**WHAT IS EXPECTED:** Search the data for the word "along" and copy every line where it occurs.

*** Opening GIVEN ENTRIES ***

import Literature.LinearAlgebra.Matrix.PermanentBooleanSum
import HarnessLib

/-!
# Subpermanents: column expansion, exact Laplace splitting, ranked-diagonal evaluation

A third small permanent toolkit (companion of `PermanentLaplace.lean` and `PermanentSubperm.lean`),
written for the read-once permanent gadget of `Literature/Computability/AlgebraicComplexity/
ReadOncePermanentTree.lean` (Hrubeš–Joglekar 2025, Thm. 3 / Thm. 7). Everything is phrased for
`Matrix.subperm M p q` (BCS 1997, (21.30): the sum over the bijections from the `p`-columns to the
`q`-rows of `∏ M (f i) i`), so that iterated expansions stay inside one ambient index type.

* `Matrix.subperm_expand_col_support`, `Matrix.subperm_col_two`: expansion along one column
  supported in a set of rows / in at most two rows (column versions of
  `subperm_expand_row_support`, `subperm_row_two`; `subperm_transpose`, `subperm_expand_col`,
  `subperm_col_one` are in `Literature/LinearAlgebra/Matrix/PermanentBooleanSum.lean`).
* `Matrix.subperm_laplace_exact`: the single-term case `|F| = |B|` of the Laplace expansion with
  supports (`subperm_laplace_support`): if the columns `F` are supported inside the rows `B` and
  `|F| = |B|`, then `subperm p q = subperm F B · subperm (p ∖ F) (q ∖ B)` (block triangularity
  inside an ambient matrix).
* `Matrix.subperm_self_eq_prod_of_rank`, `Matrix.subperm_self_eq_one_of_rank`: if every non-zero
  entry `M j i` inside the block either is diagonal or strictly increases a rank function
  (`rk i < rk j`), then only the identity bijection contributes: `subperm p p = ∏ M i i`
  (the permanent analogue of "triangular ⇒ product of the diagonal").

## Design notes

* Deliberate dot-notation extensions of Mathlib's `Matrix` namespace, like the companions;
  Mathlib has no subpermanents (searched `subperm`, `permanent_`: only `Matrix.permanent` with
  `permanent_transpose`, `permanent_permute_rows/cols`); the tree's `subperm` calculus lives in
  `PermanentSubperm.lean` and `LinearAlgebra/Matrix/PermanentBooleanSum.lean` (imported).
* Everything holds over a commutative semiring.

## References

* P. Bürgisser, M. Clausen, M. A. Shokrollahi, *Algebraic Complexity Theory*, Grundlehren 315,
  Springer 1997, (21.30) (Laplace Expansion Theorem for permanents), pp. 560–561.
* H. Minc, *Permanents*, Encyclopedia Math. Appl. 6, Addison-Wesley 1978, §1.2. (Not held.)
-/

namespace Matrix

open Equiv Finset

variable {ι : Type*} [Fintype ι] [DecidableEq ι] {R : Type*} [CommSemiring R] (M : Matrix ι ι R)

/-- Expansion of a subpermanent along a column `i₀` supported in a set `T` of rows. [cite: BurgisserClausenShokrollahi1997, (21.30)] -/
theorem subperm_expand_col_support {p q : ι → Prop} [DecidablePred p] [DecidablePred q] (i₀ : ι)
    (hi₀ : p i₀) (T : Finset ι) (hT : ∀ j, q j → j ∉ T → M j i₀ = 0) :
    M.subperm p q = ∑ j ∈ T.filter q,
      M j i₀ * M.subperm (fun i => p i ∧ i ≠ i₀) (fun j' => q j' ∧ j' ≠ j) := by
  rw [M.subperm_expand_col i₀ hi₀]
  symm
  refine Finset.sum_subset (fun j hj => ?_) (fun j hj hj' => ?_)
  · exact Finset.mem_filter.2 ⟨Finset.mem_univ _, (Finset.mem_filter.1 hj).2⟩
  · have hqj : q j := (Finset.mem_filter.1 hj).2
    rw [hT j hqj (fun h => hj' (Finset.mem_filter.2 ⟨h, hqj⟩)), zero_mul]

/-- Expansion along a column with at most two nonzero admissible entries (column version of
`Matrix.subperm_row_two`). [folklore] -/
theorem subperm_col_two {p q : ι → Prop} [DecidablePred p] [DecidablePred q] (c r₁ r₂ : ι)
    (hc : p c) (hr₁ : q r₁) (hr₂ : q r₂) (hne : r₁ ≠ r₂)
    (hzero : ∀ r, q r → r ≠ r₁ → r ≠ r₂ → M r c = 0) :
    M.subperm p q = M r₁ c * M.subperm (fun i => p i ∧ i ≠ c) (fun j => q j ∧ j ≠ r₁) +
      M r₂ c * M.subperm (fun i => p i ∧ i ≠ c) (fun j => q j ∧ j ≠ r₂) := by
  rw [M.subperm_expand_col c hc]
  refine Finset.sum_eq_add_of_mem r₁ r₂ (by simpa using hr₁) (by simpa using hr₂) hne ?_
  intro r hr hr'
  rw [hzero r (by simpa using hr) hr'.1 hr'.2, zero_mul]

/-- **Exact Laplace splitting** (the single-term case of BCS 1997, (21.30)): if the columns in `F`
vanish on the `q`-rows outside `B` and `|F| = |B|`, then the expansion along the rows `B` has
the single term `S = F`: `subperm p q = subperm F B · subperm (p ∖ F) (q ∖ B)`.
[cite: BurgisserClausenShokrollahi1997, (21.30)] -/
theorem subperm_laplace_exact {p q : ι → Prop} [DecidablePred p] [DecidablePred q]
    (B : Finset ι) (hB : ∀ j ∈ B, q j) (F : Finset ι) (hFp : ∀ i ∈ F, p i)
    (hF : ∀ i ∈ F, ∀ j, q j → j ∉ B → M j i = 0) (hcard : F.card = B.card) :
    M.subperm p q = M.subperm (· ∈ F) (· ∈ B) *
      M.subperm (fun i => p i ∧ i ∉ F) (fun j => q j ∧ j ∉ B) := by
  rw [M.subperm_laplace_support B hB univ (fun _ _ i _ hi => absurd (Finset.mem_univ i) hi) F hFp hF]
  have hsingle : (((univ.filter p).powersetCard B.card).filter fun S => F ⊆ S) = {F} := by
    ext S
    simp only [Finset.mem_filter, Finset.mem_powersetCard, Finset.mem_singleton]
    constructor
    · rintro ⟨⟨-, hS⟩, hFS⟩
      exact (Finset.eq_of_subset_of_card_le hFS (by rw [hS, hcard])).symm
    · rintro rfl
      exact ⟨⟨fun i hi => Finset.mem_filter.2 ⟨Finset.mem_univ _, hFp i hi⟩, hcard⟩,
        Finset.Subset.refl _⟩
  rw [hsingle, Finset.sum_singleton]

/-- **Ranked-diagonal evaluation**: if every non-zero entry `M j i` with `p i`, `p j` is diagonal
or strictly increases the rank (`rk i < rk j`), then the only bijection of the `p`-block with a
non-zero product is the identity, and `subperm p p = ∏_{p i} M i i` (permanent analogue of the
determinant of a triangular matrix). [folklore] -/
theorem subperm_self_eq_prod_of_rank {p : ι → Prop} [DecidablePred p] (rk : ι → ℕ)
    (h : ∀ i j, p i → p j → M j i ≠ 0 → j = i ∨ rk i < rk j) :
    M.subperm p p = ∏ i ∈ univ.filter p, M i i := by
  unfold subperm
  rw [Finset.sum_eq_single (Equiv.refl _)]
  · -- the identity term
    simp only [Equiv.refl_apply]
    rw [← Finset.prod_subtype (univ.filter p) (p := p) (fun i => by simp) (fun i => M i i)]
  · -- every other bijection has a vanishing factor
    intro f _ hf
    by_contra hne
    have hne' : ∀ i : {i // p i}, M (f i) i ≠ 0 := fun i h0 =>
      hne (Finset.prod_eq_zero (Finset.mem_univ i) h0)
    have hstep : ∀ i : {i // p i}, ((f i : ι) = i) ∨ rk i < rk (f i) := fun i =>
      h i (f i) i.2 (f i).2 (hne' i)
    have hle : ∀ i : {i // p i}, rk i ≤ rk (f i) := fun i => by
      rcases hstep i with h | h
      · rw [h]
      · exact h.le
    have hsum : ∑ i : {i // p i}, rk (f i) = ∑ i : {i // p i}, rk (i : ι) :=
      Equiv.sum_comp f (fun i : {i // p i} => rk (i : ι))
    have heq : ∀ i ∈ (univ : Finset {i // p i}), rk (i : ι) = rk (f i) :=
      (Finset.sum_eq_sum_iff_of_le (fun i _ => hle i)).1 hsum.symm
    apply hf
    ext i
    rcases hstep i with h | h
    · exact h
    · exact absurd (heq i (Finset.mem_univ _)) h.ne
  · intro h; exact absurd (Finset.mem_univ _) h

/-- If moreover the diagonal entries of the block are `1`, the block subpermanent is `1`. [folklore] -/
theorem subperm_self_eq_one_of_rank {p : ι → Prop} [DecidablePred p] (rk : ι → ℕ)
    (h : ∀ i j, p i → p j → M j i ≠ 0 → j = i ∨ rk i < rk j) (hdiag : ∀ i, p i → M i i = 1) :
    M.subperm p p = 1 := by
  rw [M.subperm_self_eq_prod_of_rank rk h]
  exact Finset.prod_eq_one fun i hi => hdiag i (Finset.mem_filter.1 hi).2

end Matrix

*** Closing GIVEN ENTRIES ***
*** Opening GIVEN ENTRIES ***

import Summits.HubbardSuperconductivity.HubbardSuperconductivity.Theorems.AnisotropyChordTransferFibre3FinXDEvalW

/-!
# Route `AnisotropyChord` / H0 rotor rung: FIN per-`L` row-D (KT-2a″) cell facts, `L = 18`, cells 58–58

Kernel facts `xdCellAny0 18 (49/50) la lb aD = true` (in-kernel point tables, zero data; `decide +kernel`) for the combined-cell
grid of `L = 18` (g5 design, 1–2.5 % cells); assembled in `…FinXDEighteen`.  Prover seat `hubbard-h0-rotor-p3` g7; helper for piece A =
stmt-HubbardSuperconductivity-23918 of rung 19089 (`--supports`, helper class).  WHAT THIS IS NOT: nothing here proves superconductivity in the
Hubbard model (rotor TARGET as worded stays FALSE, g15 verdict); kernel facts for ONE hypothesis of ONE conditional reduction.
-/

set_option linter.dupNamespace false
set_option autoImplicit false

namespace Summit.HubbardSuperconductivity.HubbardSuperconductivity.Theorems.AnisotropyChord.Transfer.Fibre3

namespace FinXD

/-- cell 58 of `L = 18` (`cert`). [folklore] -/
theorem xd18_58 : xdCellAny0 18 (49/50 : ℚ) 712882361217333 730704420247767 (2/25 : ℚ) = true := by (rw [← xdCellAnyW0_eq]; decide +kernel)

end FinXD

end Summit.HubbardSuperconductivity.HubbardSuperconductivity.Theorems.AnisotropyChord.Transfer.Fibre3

*** Closing GIVEN ENTRIES ***

**OUTPUT FOR THIS TASK:**
* `Matrix.subperm_expand_col_support`, `Matrix.subperm_col_two`: expansion along one column
/-- Expansion of a subpermanent along a column `i₀` supported in a set `T` of rows. [cite: BurgisserClausenShokrollahi1997, (21.30)] -/
/-- Expansion along a column with at most two nonzero admissible entries (column version of
vanish on the `q`-rows outside `B` and `|F| = |B|`, then the expansion along the rows `B` has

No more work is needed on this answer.